> **PROBLEM TO SOLVE**
The answer must consist of each line of the records below that contains the string "this".
Segment Start: GIVEN RECORDS
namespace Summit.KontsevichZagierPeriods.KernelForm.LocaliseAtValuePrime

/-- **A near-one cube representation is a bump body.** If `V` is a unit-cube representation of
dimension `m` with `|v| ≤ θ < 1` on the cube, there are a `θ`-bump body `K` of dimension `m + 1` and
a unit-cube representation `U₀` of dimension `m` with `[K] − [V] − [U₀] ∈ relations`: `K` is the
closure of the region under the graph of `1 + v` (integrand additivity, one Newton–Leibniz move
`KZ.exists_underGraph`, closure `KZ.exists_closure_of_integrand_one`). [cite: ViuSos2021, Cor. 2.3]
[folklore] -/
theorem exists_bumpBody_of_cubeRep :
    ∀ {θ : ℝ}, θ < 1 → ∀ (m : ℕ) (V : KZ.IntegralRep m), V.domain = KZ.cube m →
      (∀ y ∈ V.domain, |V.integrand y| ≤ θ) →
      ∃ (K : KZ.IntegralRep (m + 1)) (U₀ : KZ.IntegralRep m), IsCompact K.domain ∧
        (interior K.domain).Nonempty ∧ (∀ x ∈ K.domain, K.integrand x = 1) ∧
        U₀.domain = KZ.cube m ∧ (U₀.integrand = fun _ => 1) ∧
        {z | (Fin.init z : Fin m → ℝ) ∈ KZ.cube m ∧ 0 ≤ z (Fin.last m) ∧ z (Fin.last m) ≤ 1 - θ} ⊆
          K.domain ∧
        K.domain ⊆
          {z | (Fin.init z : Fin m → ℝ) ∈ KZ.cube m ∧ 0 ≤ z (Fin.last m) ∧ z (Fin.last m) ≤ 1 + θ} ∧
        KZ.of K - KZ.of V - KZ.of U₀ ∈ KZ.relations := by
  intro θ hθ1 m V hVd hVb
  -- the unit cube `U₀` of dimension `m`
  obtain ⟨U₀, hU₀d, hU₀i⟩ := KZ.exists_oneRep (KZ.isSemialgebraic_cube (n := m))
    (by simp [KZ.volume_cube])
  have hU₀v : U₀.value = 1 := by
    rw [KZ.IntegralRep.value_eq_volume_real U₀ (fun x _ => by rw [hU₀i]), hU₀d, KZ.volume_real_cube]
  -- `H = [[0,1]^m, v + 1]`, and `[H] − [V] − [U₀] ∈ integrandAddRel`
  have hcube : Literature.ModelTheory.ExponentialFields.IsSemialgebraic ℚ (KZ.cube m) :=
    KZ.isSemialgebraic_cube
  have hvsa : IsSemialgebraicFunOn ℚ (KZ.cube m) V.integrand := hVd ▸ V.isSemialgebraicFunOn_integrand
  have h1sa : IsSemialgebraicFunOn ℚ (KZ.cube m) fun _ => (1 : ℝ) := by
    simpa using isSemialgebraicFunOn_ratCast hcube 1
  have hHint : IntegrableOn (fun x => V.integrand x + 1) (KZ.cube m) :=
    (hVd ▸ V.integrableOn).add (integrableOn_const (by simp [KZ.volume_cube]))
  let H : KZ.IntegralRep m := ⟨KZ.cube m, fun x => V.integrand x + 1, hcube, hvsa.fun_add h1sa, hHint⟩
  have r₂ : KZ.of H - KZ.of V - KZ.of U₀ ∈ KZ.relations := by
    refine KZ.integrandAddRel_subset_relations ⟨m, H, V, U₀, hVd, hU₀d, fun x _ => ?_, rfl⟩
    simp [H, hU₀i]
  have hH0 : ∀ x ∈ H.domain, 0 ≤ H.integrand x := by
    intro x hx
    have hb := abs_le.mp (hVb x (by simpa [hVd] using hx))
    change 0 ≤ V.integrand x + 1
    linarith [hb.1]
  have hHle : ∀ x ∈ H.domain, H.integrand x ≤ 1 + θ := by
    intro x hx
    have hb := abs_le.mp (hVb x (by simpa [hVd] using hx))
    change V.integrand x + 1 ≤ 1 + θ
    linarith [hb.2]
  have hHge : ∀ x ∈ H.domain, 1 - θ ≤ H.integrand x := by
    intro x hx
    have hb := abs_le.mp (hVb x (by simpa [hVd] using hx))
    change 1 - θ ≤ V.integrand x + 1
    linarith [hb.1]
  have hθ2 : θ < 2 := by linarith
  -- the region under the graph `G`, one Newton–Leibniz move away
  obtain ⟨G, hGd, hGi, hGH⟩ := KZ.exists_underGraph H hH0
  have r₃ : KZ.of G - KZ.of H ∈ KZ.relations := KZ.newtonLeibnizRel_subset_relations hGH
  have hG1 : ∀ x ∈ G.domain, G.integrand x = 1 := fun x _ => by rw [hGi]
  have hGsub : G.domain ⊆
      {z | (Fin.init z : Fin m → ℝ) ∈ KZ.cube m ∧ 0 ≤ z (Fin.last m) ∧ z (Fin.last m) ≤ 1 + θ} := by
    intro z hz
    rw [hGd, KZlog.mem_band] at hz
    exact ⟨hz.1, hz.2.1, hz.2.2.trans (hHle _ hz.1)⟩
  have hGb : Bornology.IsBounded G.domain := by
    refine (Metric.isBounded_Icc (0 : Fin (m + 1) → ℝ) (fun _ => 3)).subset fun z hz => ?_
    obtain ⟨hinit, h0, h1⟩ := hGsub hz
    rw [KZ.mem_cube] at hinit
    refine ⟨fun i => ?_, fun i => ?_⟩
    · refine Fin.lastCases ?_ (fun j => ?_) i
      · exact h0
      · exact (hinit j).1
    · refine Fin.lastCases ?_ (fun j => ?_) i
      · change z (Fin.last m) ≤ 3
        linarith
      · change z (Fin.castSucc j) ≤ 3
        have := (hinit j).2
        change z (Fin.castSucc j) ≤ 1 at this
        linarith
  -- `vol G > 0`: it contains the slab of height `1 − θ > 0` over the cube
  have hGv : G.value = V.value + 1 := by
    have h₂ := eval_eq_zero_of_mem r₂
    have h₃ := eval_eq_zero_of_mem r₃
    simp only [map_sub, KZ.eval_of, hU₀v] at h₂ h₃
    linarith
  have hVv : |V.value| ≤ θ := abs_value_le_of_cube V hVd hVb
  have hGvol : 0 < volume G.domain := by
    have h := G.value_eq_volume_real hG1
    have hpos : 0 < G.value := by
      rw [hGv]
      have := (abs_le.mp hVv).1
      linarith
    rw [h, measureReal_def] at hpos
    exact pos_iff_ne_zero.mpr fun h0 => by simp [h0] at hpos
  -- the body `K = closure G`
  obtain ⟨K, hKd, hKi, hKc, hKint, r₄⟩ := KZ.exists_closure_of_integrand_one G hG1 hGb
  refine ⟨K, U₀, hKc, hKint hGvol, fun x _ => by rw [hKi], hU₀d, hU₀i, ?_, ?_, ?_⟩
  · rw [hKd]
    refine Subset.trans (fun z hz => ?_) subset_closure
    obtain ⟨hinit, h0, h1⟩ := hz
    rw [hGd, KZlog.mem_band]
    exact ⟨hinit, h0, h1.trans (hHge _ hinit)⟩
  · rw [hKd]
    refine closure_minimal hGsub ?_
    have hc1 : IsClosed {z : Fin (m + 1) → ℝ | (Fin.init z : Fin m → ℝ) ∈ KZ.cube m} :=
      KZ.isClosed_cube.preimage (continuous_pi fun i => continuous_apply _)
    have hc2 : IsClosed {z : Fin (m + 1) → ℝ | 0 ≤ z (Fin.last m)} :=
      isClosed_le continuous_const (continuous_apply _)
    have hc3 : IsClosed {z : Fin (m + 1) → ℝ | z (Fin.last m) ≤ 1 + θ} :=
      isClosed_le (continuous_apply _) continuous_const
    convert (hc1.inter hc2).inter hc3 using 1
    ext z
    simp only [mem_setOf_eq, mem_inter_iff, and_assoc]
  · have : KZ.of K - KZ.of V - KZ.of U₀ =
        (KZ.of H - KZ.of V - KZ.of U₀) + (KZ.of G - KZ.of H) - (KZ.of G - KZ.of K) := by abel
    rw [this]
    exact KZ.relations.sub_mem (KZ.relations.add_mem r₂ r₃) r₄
Segment End: GIVEN RECORDS
Segment Start: GIVEN RECORDS
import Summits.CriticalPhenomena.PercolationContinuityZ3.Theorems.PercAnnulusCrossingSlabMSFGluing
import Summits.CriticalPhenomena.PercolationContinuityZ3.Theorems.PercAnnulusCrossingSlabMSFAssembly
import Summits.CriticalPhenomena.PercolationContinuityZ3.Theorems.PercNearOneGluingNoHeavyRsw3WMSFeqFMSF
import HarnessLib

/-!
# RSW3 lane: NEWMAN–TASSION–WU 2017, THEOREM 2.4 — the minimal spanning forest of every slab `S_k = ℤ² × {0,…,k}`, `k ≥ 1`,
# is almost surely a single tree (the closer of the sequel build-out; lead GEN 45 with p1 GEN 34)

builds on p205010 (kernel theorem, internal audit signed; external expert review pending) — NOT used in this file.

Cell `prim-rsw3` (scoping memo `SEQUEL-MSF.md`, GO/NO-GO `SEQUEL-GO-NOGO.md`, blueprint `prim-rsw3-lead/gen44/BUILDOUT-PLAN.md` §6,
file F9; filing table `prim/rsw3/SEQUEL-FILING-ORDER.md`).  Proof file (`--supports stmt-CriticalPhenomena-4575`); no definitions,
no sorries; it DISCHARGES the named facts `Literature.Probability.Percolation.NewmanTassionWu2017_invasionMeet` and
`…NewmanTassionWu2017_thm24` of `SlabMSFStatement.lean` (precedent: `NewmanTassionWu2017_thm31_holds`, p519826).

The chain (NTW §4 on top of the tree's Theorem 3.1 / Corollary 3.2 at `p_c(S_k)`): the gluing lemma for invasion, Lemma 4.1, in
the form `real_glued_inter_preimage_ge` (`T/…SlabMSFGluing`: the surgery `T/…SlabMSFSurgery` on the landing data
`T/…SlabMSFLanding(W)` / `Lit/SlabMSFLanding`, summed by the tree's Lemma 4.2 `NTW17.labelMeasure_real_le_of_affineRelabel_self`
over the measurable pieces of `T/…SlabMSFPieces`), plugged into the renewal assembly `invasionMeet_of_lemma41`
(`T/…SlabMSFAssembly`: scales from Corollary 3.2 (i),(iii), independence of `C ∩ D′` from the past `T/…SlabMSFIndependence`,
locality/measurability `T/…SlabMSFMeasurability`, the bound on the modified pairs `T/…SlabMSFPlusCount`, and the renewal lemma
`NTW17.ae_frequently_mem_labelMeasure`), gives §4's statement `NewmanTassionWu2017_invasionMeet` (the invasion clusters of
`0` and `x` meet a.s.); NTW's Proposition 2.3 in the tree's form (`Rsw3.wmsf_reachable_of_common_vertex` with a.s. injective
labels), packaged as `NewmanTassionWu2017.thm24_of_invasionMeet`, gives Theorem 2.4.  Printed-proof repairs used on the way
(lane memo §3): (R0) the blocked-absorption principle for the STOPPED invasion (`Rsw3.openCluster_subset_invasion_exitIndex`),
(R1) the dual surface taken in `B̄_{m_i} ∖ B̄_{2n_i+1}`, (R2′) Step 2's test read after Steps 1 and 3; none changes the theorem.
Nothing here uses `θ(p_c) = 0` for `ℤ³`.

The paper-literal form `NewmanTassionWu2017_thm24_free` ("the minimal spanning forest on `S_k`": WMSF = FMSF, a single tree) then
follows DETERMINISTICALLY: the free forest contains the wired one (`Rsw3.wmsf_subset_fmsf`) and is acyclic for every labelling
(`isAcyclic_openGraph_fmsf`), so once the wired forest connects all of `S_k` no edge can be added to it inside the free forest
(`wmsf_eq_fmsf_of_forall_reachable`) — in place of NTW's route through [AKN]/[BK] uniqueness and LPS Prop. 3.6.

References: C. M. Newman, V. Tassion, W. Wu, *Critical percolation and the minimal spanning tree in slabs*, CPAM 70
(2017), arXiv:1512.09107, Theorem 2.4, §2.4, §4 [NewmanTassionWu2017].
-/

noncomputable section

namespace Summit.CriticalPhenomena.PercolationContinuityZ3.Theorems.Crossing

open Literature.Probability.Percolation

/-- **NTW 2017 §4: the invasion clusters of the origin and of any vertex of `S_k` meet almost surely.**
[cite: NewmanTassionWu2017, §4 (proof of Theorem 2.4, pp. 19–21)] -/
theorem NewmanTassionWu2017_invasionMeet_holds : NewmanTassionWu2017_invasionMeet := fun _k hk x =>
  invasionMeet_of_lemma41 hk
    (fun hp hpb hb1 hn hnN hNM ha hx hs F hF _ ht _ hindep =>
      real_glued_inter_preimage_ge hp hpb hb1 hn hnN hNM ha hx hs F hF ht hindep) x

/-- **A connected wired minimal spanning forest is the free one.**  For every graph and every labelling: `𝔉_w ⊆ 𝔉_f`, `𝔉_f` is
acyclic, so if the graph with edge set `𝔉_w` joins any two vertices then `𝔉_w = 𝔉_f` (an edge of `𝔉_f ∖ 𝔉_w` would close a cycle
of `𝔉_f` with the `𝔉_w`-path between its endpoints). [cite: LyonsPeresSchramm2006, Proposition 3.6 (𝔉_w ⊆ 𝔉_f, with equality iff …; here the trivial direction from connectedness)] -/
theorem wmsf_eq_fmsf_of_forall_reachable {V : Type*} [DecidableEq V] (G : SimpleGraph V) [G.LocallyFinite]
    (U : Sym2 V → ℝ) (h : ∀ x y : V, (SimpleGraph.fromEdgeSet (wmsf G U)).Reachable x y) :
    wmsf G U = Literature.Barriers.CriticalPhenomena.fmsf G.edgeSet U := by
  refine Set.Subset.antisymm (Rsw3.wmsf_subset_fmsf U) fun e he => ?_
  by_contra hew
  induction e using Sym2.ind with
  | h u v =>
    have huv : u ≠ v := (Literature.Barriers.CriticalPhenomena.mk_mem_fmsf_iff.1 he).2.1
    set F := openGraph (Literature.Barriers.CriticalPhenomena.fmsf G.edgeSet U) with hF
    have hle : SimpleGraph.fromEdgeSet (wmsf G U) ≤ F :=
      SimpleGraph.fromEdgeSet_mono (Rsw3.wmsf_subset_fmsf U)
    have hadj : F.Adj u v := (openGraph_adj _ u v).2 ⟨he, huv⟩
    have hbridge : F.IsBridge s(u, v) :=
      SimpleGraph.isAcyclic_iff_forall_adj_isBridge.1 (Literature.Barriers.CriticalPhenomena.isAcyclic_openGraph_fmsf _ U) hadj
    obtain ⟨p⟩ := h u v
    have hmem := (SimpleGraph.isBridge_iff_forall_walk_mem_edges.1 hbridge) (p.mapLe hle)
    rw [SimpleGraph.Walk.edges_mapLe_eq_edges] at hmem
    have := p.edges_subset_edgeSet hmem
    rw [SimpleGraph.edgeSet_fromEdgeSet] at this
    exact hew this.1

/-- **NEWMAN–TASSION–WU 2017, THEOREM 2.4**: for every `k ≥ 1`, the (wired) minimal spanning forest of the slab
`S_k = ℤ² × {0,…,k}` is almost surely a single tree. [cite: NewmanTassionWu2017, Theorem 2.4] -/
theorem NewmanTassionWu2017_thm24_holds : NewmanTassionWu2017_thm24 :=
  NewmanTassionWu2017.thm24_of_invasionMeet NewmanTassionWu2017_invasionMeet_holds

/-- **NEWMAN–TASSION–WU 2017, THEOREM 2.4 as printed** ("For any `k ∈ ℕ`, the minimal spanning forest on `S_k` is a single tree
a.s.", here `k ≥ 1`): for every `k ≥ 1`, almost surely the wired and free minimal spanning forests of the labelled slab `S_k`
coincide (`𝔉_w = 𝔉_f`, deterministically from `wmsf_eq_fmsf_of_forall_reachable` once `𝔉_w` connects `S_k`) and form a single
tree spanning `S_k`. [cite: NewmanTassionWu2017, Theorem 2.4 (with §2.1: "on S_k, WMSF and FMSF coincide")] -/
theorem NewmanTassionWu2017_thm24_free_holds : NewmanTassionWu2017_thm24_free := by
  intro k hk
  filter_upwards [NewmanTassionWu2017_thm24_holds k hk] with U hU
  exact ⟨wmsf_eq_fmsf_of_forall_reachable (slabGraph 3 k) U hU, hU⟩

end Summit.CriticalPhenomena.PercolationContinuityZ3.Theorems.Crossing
Segment End: GIVEN RECORDS
> **OUTPUT BELOW**
        change z (Fin.castSucc j) ≤ 1 at this
    rw [this]
builds on p205010 (kernel theorem, internal audit signed; external expert review pending) — NOT used in this file.
    rw [SimpleGraph.edgeSet_fromEdgeSet] at this
    exact hew this.1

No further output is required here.